Suatu siang di Jakarta, dua minggu lalu, Harvey, teman SMA yang perusahaannya sempat beberapa kali kubantu berpromosi, meneleponku: ”Batalkan semua janjimu hari ini, dan datang ke hotel tempatku menginap. Sekarang. Ada calon bupati butuh polesan tangan senior public relations consultant. Namamu sudah habis-habisan kujual, dan dia tertarik.”
Pesan yang menggantung, namun sangat menggoda. Harvey pasti juga sudah bercerita bahwa aku sempat ikut-ikutan di tim sukses salah satu calon presiden dalam pemilu lalu. Meski hanya berperan sebagai supporting team di lapis kesekian, keberhasilan calonku akhirnya menduduki kursi RI-1, menjadi portfolio yang bisa kujual ke sana-sini.

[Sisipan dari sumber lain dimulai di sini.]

/-! ### The known points: `α(E(ℚ)) ⊇ {1, q, r, qr}`, `α(E'(ℚ)) ⊇ {1, -m, -q, mq}` -/

omit P in
/-- `[x t²] = [x]`: a square factor does not change the class (`[4qr] = [qr]`, `[9mq] = [mq]`). [folklore] -/
private theorem sqClass_mul_sq_intCast {x t : ℤ} (hx : x ≠ 0) (ht : t ≠ 0) :
    sqClass (((x * t ^ 2 : ℤ)) : ℚ) = sqClass ((x : ℤ) : ℚ) := by
  push_cast
  rw [sqClass_mul (by exact_mod_cast hx) (by positivity), sqClass_sq, SqUnits.mul_one]

/-- The image of `α` on `E = E_{-5q,4qr}` is exactly `{[1], [q], [r], [qr]}` — the classes of
`O`, `P₁ = (q, 6nq)`, `P₁ + T` and `T = (0,0)` (Zywina, Lemma 3.3 (ii): `δ'(P₀) = qr`,
`δ'(P₁) = q`). [cite: Zywina2025, Lemma 3.3] -/
theorem range_xSqClass_eq :
    Set.range (⟨0, ((-5 * q : ℤ) : ℚ), 0, ((4 * q * r : ℤ) : ℚ), 0⟩ : WeierstrassCurve ℚ).xSqClass =
      ((({1, (q : ℤ), (r : ℤ), (q : ℤ) * r} : Finset ℤ).image fun d : ℤ => sqClass (d : ℚ)) :
        Set (SqUnits ℚ)) := by
  have hab := P.hab
  haveI := isElliptic_mk_of_ne_zero (F := ℚ) hab
  have hq0 := P.q_pos_int; have hr0 := P.r_pos_int
  set E : WeierstrassCurve ℚ := ⟨0, ((-5 * q : ℤ) : ℚ), 0, ((4 * q * r : ℤ) : ℚ), 0⟩ with hE
  apply Set.Subset.antisymm
  · intro c hc
    exact P.mem_image_of_mem_range hc
  · -- the four classes are attained
    have h1 : sqClass (((1 : ℤ)) : ℚ) ∈ Set.range E.xSqClass := ⟨0, by simp [sqClass_one]⟩
    have hT : sqClass ((((q : ℤ) * r : ℤ)) : ℚ) ∈ Set.range E.xSqClass := by
      refine ⟨E.twoTorsionPoint, ?_⟩
      rw [xSqClass_twoTorsionPoint]
      show sqClass (((4 * q * r : ℤ)) : ℚ) = _
      rw [show (4 * q * r : ℤ) = (q * r) * 2 ^ 2 by ring]
      exact sqClass_mul_sq_intCast (mul_pos hq0 hr0).ne' two_ne_zero
    have hP₁ : sqClass (((q : ℤ)) : ℚ) ∈ Set.range E.xSqClass := by
      have heq : E.toAffine.Equation (((q : ℤ)) : ℚ) (((6 * n * q : ℤ)) : ℚ) := by
        rw [equation_iff_of_isTwoTorsionNF]
        show (((6 * n * q : ℤ)) : ℚ) ^ 2 = (((q : ℤ)) : ℚ) ^ 3 + ((-5 * q : ℤ) : ℚ) * (((q : ℤ)) : ℚ) ^ 2 +
          ((4 * q * r : ℤ) : ℚ) * (((q : ℤ)) : ℚ)
        have hq := P.q_eq_int; have hr := P.r_eq_int
        have key : (6 * n * q : ℤ) ^ 2 = (q : ℤ) ^ 3 + (-5 * q) * (q : ℤ) ^ 2 + (4 * q * r) * q := by
          linear_combination (4 : ℤ) * q ^ 2 * (hq - hr)
        exact_mod_cast key
      refine ⟨.some _ _ ((Affine.equation_iff_nonsingular).mp heq), ?_⟩
      exact xSqClass_some_of_ne_zero _ (by exact_mod_cast hq0.ne')
    have hr' : sqClass (((r : ℤ)) : ℚ) ∈ Set.range E.xSqClass := by
      have hmul := mul_mem_range_xSqClass E hP₁ hT
      convert hmul using 1
      exact sqClass_eq_mul_of_mul_mul_eq_sq (z := (((q : ℤ) * r : ℤ) : ℚ)) (by exact_mod_cast hq0.ne')
        (by positivity) (by exact_mod_cast hr0.ne') (by push_cast; ring)
    intro c hc
    rw [Finset.coe_image, Set.mem_image] at hc
    obtain ⟨d, hd, rfl⟩ := hc
    simp only [Finset.coe_insert, Finset.coe_singleton, Set.mem_insert_iff, Set.mem_singleton_iff] at hd
    rcases hd with rfl | rfl | rfl | rfl
    · exact h1
    · exact hP₁
    · exact hr'
    · exact hT

/-- The image of `α` on `E' = E_{10q,9mq}` is exactly `{[1], [-m], [-q], [mq]}` — the classes of
`O`, `Q₁ + T'`, `Q₁ = (-q, 12nq)`, `T' = (0,0)` (Zywina, Lemma 3.3 (i): `δ(Q₀) = mq`,
`δ(Q₁) = -q`). [cite: Zywina2025, Lemma 3.3] -/
theorem range_xSqClass_eq' :
    Set.range (⟨0, ((10 * q : ℤ) : ℚ), 0, ((9 * m * q : ℤ) : ℚ), 0⟩ : WeierstrassCurve ℚ).xSqClass =
      ((({1, -(m : ℤ), -(q : ℤ), (m : ℤ) * q} : Finset ℤ).image fun d : ℤ => sqClass (d : ℚ)) :
        Set (SqUnits ℚ)) := by
  have hab := P.hab'
  haveI := isElliptic_mk_of_ne_zero (F := ℚ) hab
  have hm0 := P.m_pos_int; have hq0 := P.q_pos_int
  set E : WeierstrassCurve ℚ := ⟨0, ((10 * q : ℤ) : ℚ), 0, ((9 * m * q : ℤ) : ℚ), 0⟩ with hE
  apply Set.Subset.antisymm
  · intro c hc
    exact P.mem_image_of_mem_range' hc
  · have h1 : sqClass (((1 : ℤ)) : ℚ) ∈ Set.range E.xSqClass := ⟨0, by simp [sqClass_one]⟩
    have hT : sqClass ((((m : ℤ) * q : ℤ)) : ℚ) ∈ Set.range E.xSqClass := by
      refine ⟨E.twoTorsionPoint, ?_⟩
      rw [xSqClass_twoTorsionPoint]
      show sqClass (((9 * m * q : ℤ)) : ℚ) = _
      rw [show (9 * m * q : ℤ) = (m * q) * 3 ^ 2 by ring]
      exact sqClass_mul_sq_intCast (mul_pos hm0 hq0).ne' (by norm_num)
    have hQ₁ : sqClass (((-(q : ℤ) : ℤ)) : ℚ) ∈ Set.range E.xSqClass := by
      have heq : E.toAffine.Equation (((-(q : ℤ) : ℤ)) : ℚ) (((12 * n * q : ℤ)) : ℚ) := by
        rw [equation_iff_of_isTwoTorsionNF]
        show (((12 * n * q : ℤ)) : ℚ) ^ 2 = (((-(q : ℤ) : ℤ)) : ℚ) ^ 3 +
          ((10 * q : ℤ) : ℚ) * (((-(q : ℤ) : ℤ)) : ℚ) ^ 2 + ((9 * m * q : ℤ) : ℚ) * (((-(q : ℤ) : ℤ)) : ℚ)
        have hq := P.q_eq_int
        have key : (12 * n * q : ℤ) ^ 2 = (-(q : ℤ)) ^ 3 + (10 * q) * (-(q : ℤ)) ^ 2 + (9 * m * q) * (-(q : ℤ)) := by
          linear_combination (-9 : ℤ) * q ^ 2 * hq
        exact_mod_cast key
      refine ⟨.some _ _ ((Affine.equation_iff_nonsingular).mp heq), ?_⟩
      exact xSqClass_some_of_ne_zero _ (by exact_mod_cast (neg_ne_zero.mpr hq0.ne'))
    have hm' : sqClass (((-(m : ℤ) : ℤ)) : ℚ) ∈ Set.range E.xSqClass := by
      have hmul := mul_mem_range_xSqClass E hQ₁ hT
      convert hmul using 1
      exact sqClass_eq_mul_of_mul_mul_eq_sq (z := (((m : ℤ) * q : ℤ) : ℚ))
        (by exact_mod_cast (neg_ne_zero.mpr hq0.ne')) (by positivity)
        (by exact_mod_cast (neg_ne_zero.mpr hm0.ne')) (by push_cast; ring)
    intro c hc
    rw [Finset.coe_image, Set.mem_image] at hc
    obtain ⟨d, hd, rfl⟩ := hc
    simp only [Finset.coe_insert, Finset.coe_singleton, Set.mem_insert_iff, Set.mem_singleton_iff] at hd
    rcases hd with rfl | rfl | rfl | rfl
    · exact h1
    · exact hm'
    · exact hQ₁
    · exact hT

/-! ### Counting: `#α(E(ℚ)) = #α(E'(ℚ)) = 4`, hence `rank E(ℚ) = 2` -/

/-- The four classes `[1], [q], [r], [qr]` are distinct. [folklore] -/
private theorem card_four : (({1, (q : ℤ), (r : ℤ), (q : ℤ) * r} : Finset ℤ).image
    fun d : ℤ => sqClass (d : ℚ)).card = 4 := by
  have hq1 : (q : ℤ) ≠ 1 := by exact_mod_cast P.q_prime.ne_one
  have hr1 : (r : ℤ) ≠ 1 := by exact_mod_cast P.r_prime.ne_one
  have hqr : (q : ℤ) ≠ r := by exact_mod_cast P.q_ne_r
  have hq0 := P.q_pos_int; have hr0 := P.r_pos_int
  have hsq : ∀ d ∈ ({1, (q : ℤ), (r : ℤ), (q : ℤ) * r} : Finset ℤ), Squarefree d := by
    intro d hd
    simp only [Finset.mem_insert, Finset.mem_singleton] at hd
    rcases hd with rfl | rfl | rfl | rfl
    · exact squarefree_one
    · exact squarefree_intCast_of_prime P.q_prime
    · exact squarefree_intCast_of_prime P.r_prime
    · exact squarefree_intCast_mul_of_prime P.q_prime P.r_prime P.q_ne_r
  rw [Finset.card_image_of_injOn (fun d₁ h₁ d₂ h₂ he => eq_of_sqClass_intCast_eq (hsq d₁ h₁) (hsq d₂ h₂) he)]
  have h1r : (1 : ℤ) < q := by omega
  have h2r : (1 : ℤ) < r := by omega
  rw [Finset.card_insert_of_notMem, Finset.card_insert_of_notMem, Finset.card_pair]
  · nlinarith
  · simp only [Finset.mem_insert, Finset.mem_singleton, not_or]
    exact ⟨hqr, by nlinarith⟩
  · simp only [Finset.mem_insert, Finset.mem_singleton, not_or]
    exact ⟨hq1.symm, hr1.symm, by nlinarith⟩

/-- The four classes `[1], [q], [r], [qr]` are distinct. [folklore] -/
private theorem card_four' : (({1, -(m : ℤ), -(q : ℤ), (m : ℤ) * q} : Finset ℤ).image
    fun d : ℤ => sqClass (d : ℚ)).card = 4 := by
  have hm1 : (1 : ℤ) < m := by exact_mod_cast P.m_prime.one_lt
  have hq1 : (1 : ℤ) < q := by exact_mod_cast P.q_prime.one_lt
  have hmq : (m : ℤ) ≠ q := by exact_mod_cast P.m_ne_q
  have hsq : ∀ d ∈ ({1, -(m : ℤ), -(q : ℤ), (m : ℤ) * q} : Finset ℤ), Squarefree d := by
    intro d hd
    simp only [Finset.mem_insert, Finset.mem_singleton] at hd
    rcases hd with rfl | rfl | rfl | rfl
    · exact squarefree_one
    · exact squarefree_neg_intCast_of_prime P.m_prime
    · exact squarefree_neg_intCast_of_prime P.q_prime
    · exact squarefree_intCast_mul_of_prime P.m_prime P.q_prime P.m_ne_q
  rw [Finset.card_image_of_injOn (fun d₁ h₁ d₂ h₂ he => eq_of_sqClass_intCast_eq (hsq d₁ h₁) (hsq d₂ h₂) he)]
  rw [Finset.card_insert_of_notMem, Finset.card_insert_of_notMem, Finset.card_pair]
  · nlinarith
  · simp only [Finset.mem_insert, Finset.mem_singleton, not_or]
    exact ⟨by omega, by nlinarith⟩
  · simp only [Finset.mem_insert, Finset.mem_singleton, not_or]
    exact ⟨by omega, by omega, by nlinarith⟩

/-- The `2`-isogenous curve of `E_{-5q,4qr}` is `E' = E_{10q, 9mq}`. [cite: Zywina2025, §3] -/
theorem twoIsogenyCodomain_eq :
    (⟨0, ((-5 * q : ℤ) : ℚ), 0, ((4 * q * r : ℤ) : ℚ), 0⟩ : WeierstrassCurve ℚ).twoIsogenyCodomain =
      ⟨0, ((10 * q : ℤ) : ℚ), 0, ((9 * m * q : ℤ) : ℚ), 0⟩ := by
  rw [twoIsogenyCodomain_mk_intCast, P.disc_eq]
  congr 2
  ring

/-- **Zywina 2025, Theorem 1.2 (rank part), for the integral model**: `rank E_{-5q,4qr}(ℚ) = 2`.
From `#α(E(ℚ)) · #α(E'(ℚ)) = 2^{rank + 2}` (Silverman–Tate §3.6, tree
`natCard_range_xSqClass_mul`) and `#α(E(ℚ)) = #α(E'(ℚ)) = 4`. [cite: Zywina2025, Thm 1.2] -/
theorem mordellWeilRank_eq_two :
    (⟨0, ((-5 * q : ℤ) : ℚ), 0, ((4 * q * r : ℤ) : ℚ), 0⟩ : WeierstrassCurve ℚ).mordellWeilRank = 2 := by
  have hab := P.hab
  haveI := isElliptic_mk_of_ne_zero (F := ℚ) hab
  have key := natCard_range_xSqClass_mul
    (⟨0, ((-5 * q : ℤ) : ℚ), 0, ((4 * q * r : ℤ) : ℚ), 0⟩ : WeierstrassCurve ℚ)
  rw [P.twoIsogenyCodomain_eq, P.range_xSqClass_eq, P.range_xSqClass_eq', Nat.card_coe_set_eq,
    Set.ncard_coe_finset, Nat.card_coe_set_eq, Set.ncard_coe_finset, P.card_four, P.card_four',
    show (4 : ℕ) * 4 = 2 ^ 4 by norm_num] at key
  have := Nat.pow_right_injective le_rfl key
  omega

end ZywinaParams



/-! ### The family as stated in the paper -/

/-- Zywina's curve `E_{m,n} : y² = x³ − 5(m+16n²) x² + 4(m+16n²)(m+25n²) x` over `ℚ`.
[cite: Zywina2025, Thm 1.2] -/
def zywinaCurve (m n : ℕ) : WeierstrassCurve ℚ where
  a₁ := 0
  a₂ := -5 * ((m : ℚ) + 16 * (n : ℚ) ^ 2)
  a₃ := 0
  a₄ := 4 * ((m : ℚ) + 16 * (n : ℚ) ^ 2) * ((m : ℚ) + 25 * (n : ℚ) ^ 2)
  a₆ := 0

/-- Zywina's admissibility condition on `(m, n)`: `n ≥ 1` and `m`, `m + 16n²`, `m + 25n²` are primes
`≡ 11 (mod 24)` (this forces `12 ∣ n`). [cite: Zywina2025, Thm 1.2] -/
def ZywinaAdmissible (m n : ℕ) : Prop :=
  0 < n ∧ m.Prime ∧ (m + 16 * n ^ 2).Prime ∧ (m + 25 * n ^ 2).Prime ∧
    m % 24 = 11 ∧ (m + 16 * n ^ 2) % 24 = 11 ∧ (m + 25 * n ^ 2) % 24 = 11
/-! ### The Theorem-A branch: the absorbed vertex is a relay -/

/-- **Relay branch.**  If the observer set `T'` contains a relay `r` and `i₁` is a champion, then
`μE₁(T',i₁) − μE₂(T',i₁) − μE₃(T',a) ≥ 0`: `E₃ = ∅` and `μE₂ ≤ μE₁` is the observer-set transfer of van den
Berg–Häggström–Kahn (`observerSet_le_of_lonelier`, `r` no lonelier than the champion).
[cite: VandenbergHaggstromKahn2005, Thm. 1.5 (p. 7) — via Literature.Probability.Percolation.observerSet_le_of_lonelier] -/
theorem relay_branch_nonneg (w : Sym2 (Fin n) → unitInterval) (T' A : Finset (Fin n)) {r i₁ a : Fin n}
    (hrT : r ∈ T') (hrA : r ∈ A) (j : ℕ)
    (hchamp : ∀ b ∈ A, (prodBernoulli w).real {ω : BondConfig (Fin n) | (A.filter fun x => ω ∈ openConn b x).card ≤ j} ≤
      (prodBernoulli w).real {ω : BondConfig (Fin n) | (A.filter fun x => ω ∈ openConn i₁ x).card ≤ j}) :
    0 ≤ (prodBernoulli w).real {ω : BondConfig (Fin n) | (∀ t ∈ T', ω ∉ openConn i₁ t) ∧
            (A.filter fun x => ω ∈ openConn i₁ x).card ≤ j} -
        (prodBernoulli w).real {ω : BondConfig (Fin n) | (∀ t ∈ T', ω ∉ openConn i₁ t) ∧
            1 ≤ (A.filter fun x => ∃ t ∈ T', ω ∈ openConn t x).card ∧
            (A.filter fun x => ∃ t ∈ T', ω ∈ openConn t x).card ≤ j} -
        (prodBernoulli w).real {ω : BondConfig (Fin n) | (A.filter fun x => ∃ t ∈ T', ω ∈ openConn t x).card = 0 ∧
            (A.filter fun x => ω ∈ openConn a x).card ≤ j} := by
  have hE3 : {ω : BondConfig (Fin n) | (A.filter fun x => ∃ t ∈ T', ω ∈ openConn t x).card = 0 ∧
      (A.filter fun x => ω ∈ openConn a x).card ≤ j} = ∅ := by
    ext ω
    simp only [mem_setOf_eq, mem_empty_iff_false, iff_false, not_and]
    intro h0
    exfalso
    have hmem : r ∈ A.filter fun x => ∃ t ∈ T', ω ∈ openConn t x :=
      Finset.mem_filter.2 ⟨hrA, r, hrT, (mem_openConn_iff_reachable ω r r).2 (SimpleGraph.Reachable.refl r)⟩
    rw [Finset.card_eq_zero] at h0
    rw [h0] at hmem
    exact Finset.notMem_empty r hmem
  have hA := observerSet_le_of_lonelier w A T' r i₁ hrT j (hchamp r hrA)
  rw [hE3, measureReal_empty, sub_zero, sub_nonneg]
  convert hA using 7
  all_goals exact congrArg Finset.card (@Finset.filter_congr _ _ _ (_) (_) _ fun _ _ => Iff.rfl)

end GreedyComparator

end Summit.CriticalPhenomena.PercolationContinuityZ3.Theorems

end
/-- **Cossart–Piltant 2019, proof of Prop. 4.8: (512) by density.** Let `(A, 𝔪)` be Noetherian
local with fraction field `K`, `S` a local `Â`-algebra (in the source `𝒪_{Ŷ,ŷ}`) mapping
injectively to a field `K̂₁ ⊇ K` compatibly with `A → K → K̂₁`, with `𝔪_S` generated by nonzero
`u₁, …, u_r` (`r ≥ 1`) and `x₁, …, x_e`, and `𝔪_A S ⊆ (u₁ ⋯ u_r)` (Lemma 4.7:
`√(m_Â 𝒪_{Ŷ,ŷ}) = (û₁ ⋯ û_r)`). Suppose given the output of (511) for `u` (`g_j ∈ K`,
`g_j = δ_j u_j^a`) and, for each complementary parameter `x_i`, an element `b_i ∈ Â` whose image
in `S` is `ε_i (∏_j u_j^{m_{ij}}) x_i` with `ε_i` a unit (in the source: from (510), the model
being an isomorphism above `Spec Â_g`). Then — "since `A` is dense in `Â` for the `m_A`-adic
topology" — there are `g'_i ∈ A` with `g'_i = (∏_j u_j^{m_{ij}}) x′_i`, `(u, x′)` again generating
`𝔪_S` (`exists_algebraMap_adicCompletion_eq_add_pow_mul`, `exists_eq_prod_pow_mul_of_add_pow_mul`,
`span_union_range_eq_maximalIdeal_of_perturb`), and (512) (`exists_rsp_powers_of_cp511_of_cp512`)
yields generators `z = (u, x′)` of `𝔪_S` with, for every index, an element of `K` equal in `K̂₁`
to a unit times `z_j^a` — the input of `exists_adjoin_isRegularLocalRing_of_rsp_powers`.
[cite: CossartPiltant2019, proof of Prop. 4.8, (510)–(512) (arXiv v1: Prop. 4.6, p. 53)]
[cite: Matsumura1987, Thm. 8.1] -/
theorem exists_rsp_powers_of_cp511_of_shape (hSK₁ : Function.Injective (algebraMap S K₁))
    {r e : ℕ} (hr : 0 < r) (u : Fin r → S) (hu0 : ∀ j, u j ≠ 0) (x : Fin e → S)
    (hspan : Ideal.span (Set.range u ∪ Set.range x) = maximalIdeal S)
    (hq : (maximalIdeal A).map (algebraMap A S) ≤ Ideal.span {∏ j, u j})
    (a : ℕ) (δ : Fin r → Sˣ) (g : Fin r → K)
    (hg : ∀ j, algebraMap K K₁ (g j) = algebraMap S K₁ (δ j * u j ^ a))
    (b : Fin e → AdicCompletion (maximalIdeal A) A) (ε : Fin e → Sˣ) (m : Fin e → Fin r → ℕ)
    (hb : ∀ i, algebraMap _ S (b i) = ε i * (∏ j, u j ^ m i j) * x i) :
    ∃ (z : Fin (r + e) → S), Ideal.span (Set.range z) = maximalIdeal S ∧
      (∀ j : Fin r, z (Fin.castAdd e j) = u j) ∧
      ∃ (c : Fin (r + e) → Sˣ) (G : Fin (r + e) → K),
        ∀ j, algebraMap K K₁ (G j) = algebraMap S K₁ (c j * z j ^ a) := by
  classical
  -- a common modulus `N > m i j`
  set N : ℕ := (Finset.univ.sup fun i => Finset.univ.sup (m i)) + 1 with hN
  have hmN : ∀ i j, m i j < N := fun i j => by
    have h1 : m i j ≤ Finset.univ.sup (m i) := Finset.le_sup (f := m i) (Finset.mem_univ j)
    have h2 : Finset.univ.sup (m i) ≤ Finset.univ.sup fun i => Finset.univ.sup (m i) :=
      Finset.le_sup (f := fun i => Finset.univ.sup (m i)) (Finset.mem_univ i)
    omega
  -- density: `b i = a i + (∏ u)^N y i` in `S` with `a i ∈ A`
  choose a' y hay using fun i =>
    exists_algebraMap_adicCompletion_eq_add_pow_mul (A := A) (∏ j, u j) hq (b i) N
  -- the shape of the approximants
  have hshape : ∀ i, ∃ w : S, w ∈ Ideal.span (Set.range u) ∧
      algebraMap A S (a' i) = (∏ j, u j ^ m i j) * (ε i * x i + w) := fun i =>
    exists_eq_prod_pow_mul_of_add_pow_mul hr u (m i) N (hmN i) (ε i : S) (x i) (-y i)
      (algebraMap A S (a' i)) (by rw [← hb i, hay i]; ring)
  choose w hw haw using hshape
  set x' : Fin e → S := fun i => ε i * x i + w i with hx'
  have hspan' : Ideal.span (Set.range u ∪ Set.range x') = maximalIdeal S :=
    span_union_range_eq_maximalIdeal_of_perturb u x hspan ε w hw x' fun i => rfl
  -- the `g'_i ∈ A ⊆ K`
  have hg' : ∀ i, algebraMap K K₁ (algebraMap A K (a' i)) =
      algebraMap S K₁ ((∏ j, u j ^ m i j) * x' i) := fun i => by
    rw [← IsScalarTower.algebraMap_apply, IsScalarTower.algebraMap_apply A S K₁, haw i]
  obtain ⟨z, hz, hzu, -, c, G, hG⟩ :=
    exists_rsp_powers_of_cp511_of_cp512 hSK₁ u hu0 x' hspan' a δ g hg
      (fun i => algebraMap A K (a' i)) m hg'
  exact ⟨z, hz, hzu, c, G, hG⟩

end CP512Shape

end Literature.AlgebraicGeometry.Resolution

end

Buatku sendiri, pengalaman bergabung dalam tim sukses calon presiden dengan sangat jelas telah membuka mataku selebar-lebarnya: bahwa profesi public relations consultant mulai memasuki babak baru, seiring diberlakukannya sistem pemilu bebas di Indonesia. Cakupan pekerjaanku tidak lagi sebatas mengomunikasikan perusahaan atau lembaga tertentu, tapi juga meluas ke individu.
Di luar negeri, hal seperti ini sudah lama dilakukan. Namun, di Indonesia, baru mulai belajar. Belajar dalam arti sesungguhnya. Baik bagi calon presiden, maupun bagi para pelaku public relations sendiri. Ketika sinergi keduanya terjalin, dengan segera terlihat betapa babak-belurnya di seluruh lini. Kusimpulkan di ujungnya: memadukan politik dan komunikasi memang tidak gampang. Politik membawa sederet kepentingan, baik kelompok maupun individu. Kepentingan yang seringkali absolut, otoriter, bahkan egois.
Namun, politik hanya akan menjadi agenda diam, jika tak cermat-cermat dikomunikasikan. Dalam sistem pemilu langsung, rakyat harus mengenal dekat calon pemimpinnya. Harus tahu betul program kerja, serta visi dan misinya. Ilmu politik dan pelaku politik tak mungkin sendirian melakukan itu. Maka, tangan-tangan ahli komunikasilah yang menyulap mereka.
Ibarat produk baru yang siap diluncurkan ke pasar, harus ada satu medium yang menjembatani produsen dan konsumen. Medium yang akhirnya menumbuhkan keyakinan dan menggerakkan konsumen untuk memahami benefit dari barang tersebut, hingga akhirnya mereka dengan sukarela bersedia memilih dan membeli.
Sebuah pekerjaan yang melelahkan sekaligus menantang. Juga pembelajaran yang tak akan pernah diajarkan di kampus mana pun.
Aku sungguh beruntung berada di lingkaran itu. Melihat langsung, dan sedikit-sedikit terlibat di dalamnya. Kupikir ini satu benih aset yang bisa kulebarkan, ketika pilkada pun menerapkan pola serupa. Pemikiran yang selintasan pernah kuungkap ke Harvey. Di luar dugaan, ia tangkap dengan baik saat Hajah Nur muncul di hadapannya.
Jadi, dengan nekat, kutemui Hajah Nur siang itu. Apa pun, aku belum berpengalaman di pilkada. Dan, mengelola individu secara langsung, sendirian pula, belum pernah kulakukan.
Pada impresi awal, kuyakini Hajah Nur sebagai pribadi yang menyenangkan. Cantik, cerdas, dan berkarisma. Aura itu bahkan segera terlihat dari bahasa tubuhnya. Sayang, kondisinya sedang tak terlalu baik. Harvey yang mengamini kesimpulanku kemudian.
”Aku baru saja menemani Tante Nur bertemu dengan koalisi partai yang bakal mengusung Tante maju menjadi calon Bupati Buru,” Harvey memulai dengan kalimat pembuka yang menyodok keherananku. Bahwa dia ’Ambon Card’ (istilah untuk peranakan Ambon yang lahir di Jakarta, namun tak pernah tinggal di Maluku), aku tahu persis. Tapi, mempunyai tante asli Buru, baru sekarang aku tahu.
”Singkat cerita, suami Tante Nur, yang juga adik ipar ibuku, tadinya wakil bupati di Buru. Dua tahun lalu dia sakit keras, dan meninggal di tengah masa jabatannya. Lalu, atas desakan banyak tokoh masyarakat di sana yang menginginkan tampilnya sosok pemimpin baru yang lebih fresh, Tante dibujuk ikut pilkada tahun ini, melawan bupati yang sekarang berkuasa.”
Hmm, duplikasi jejak Corry Aquino rupanya. Tapi, kenapa tidak?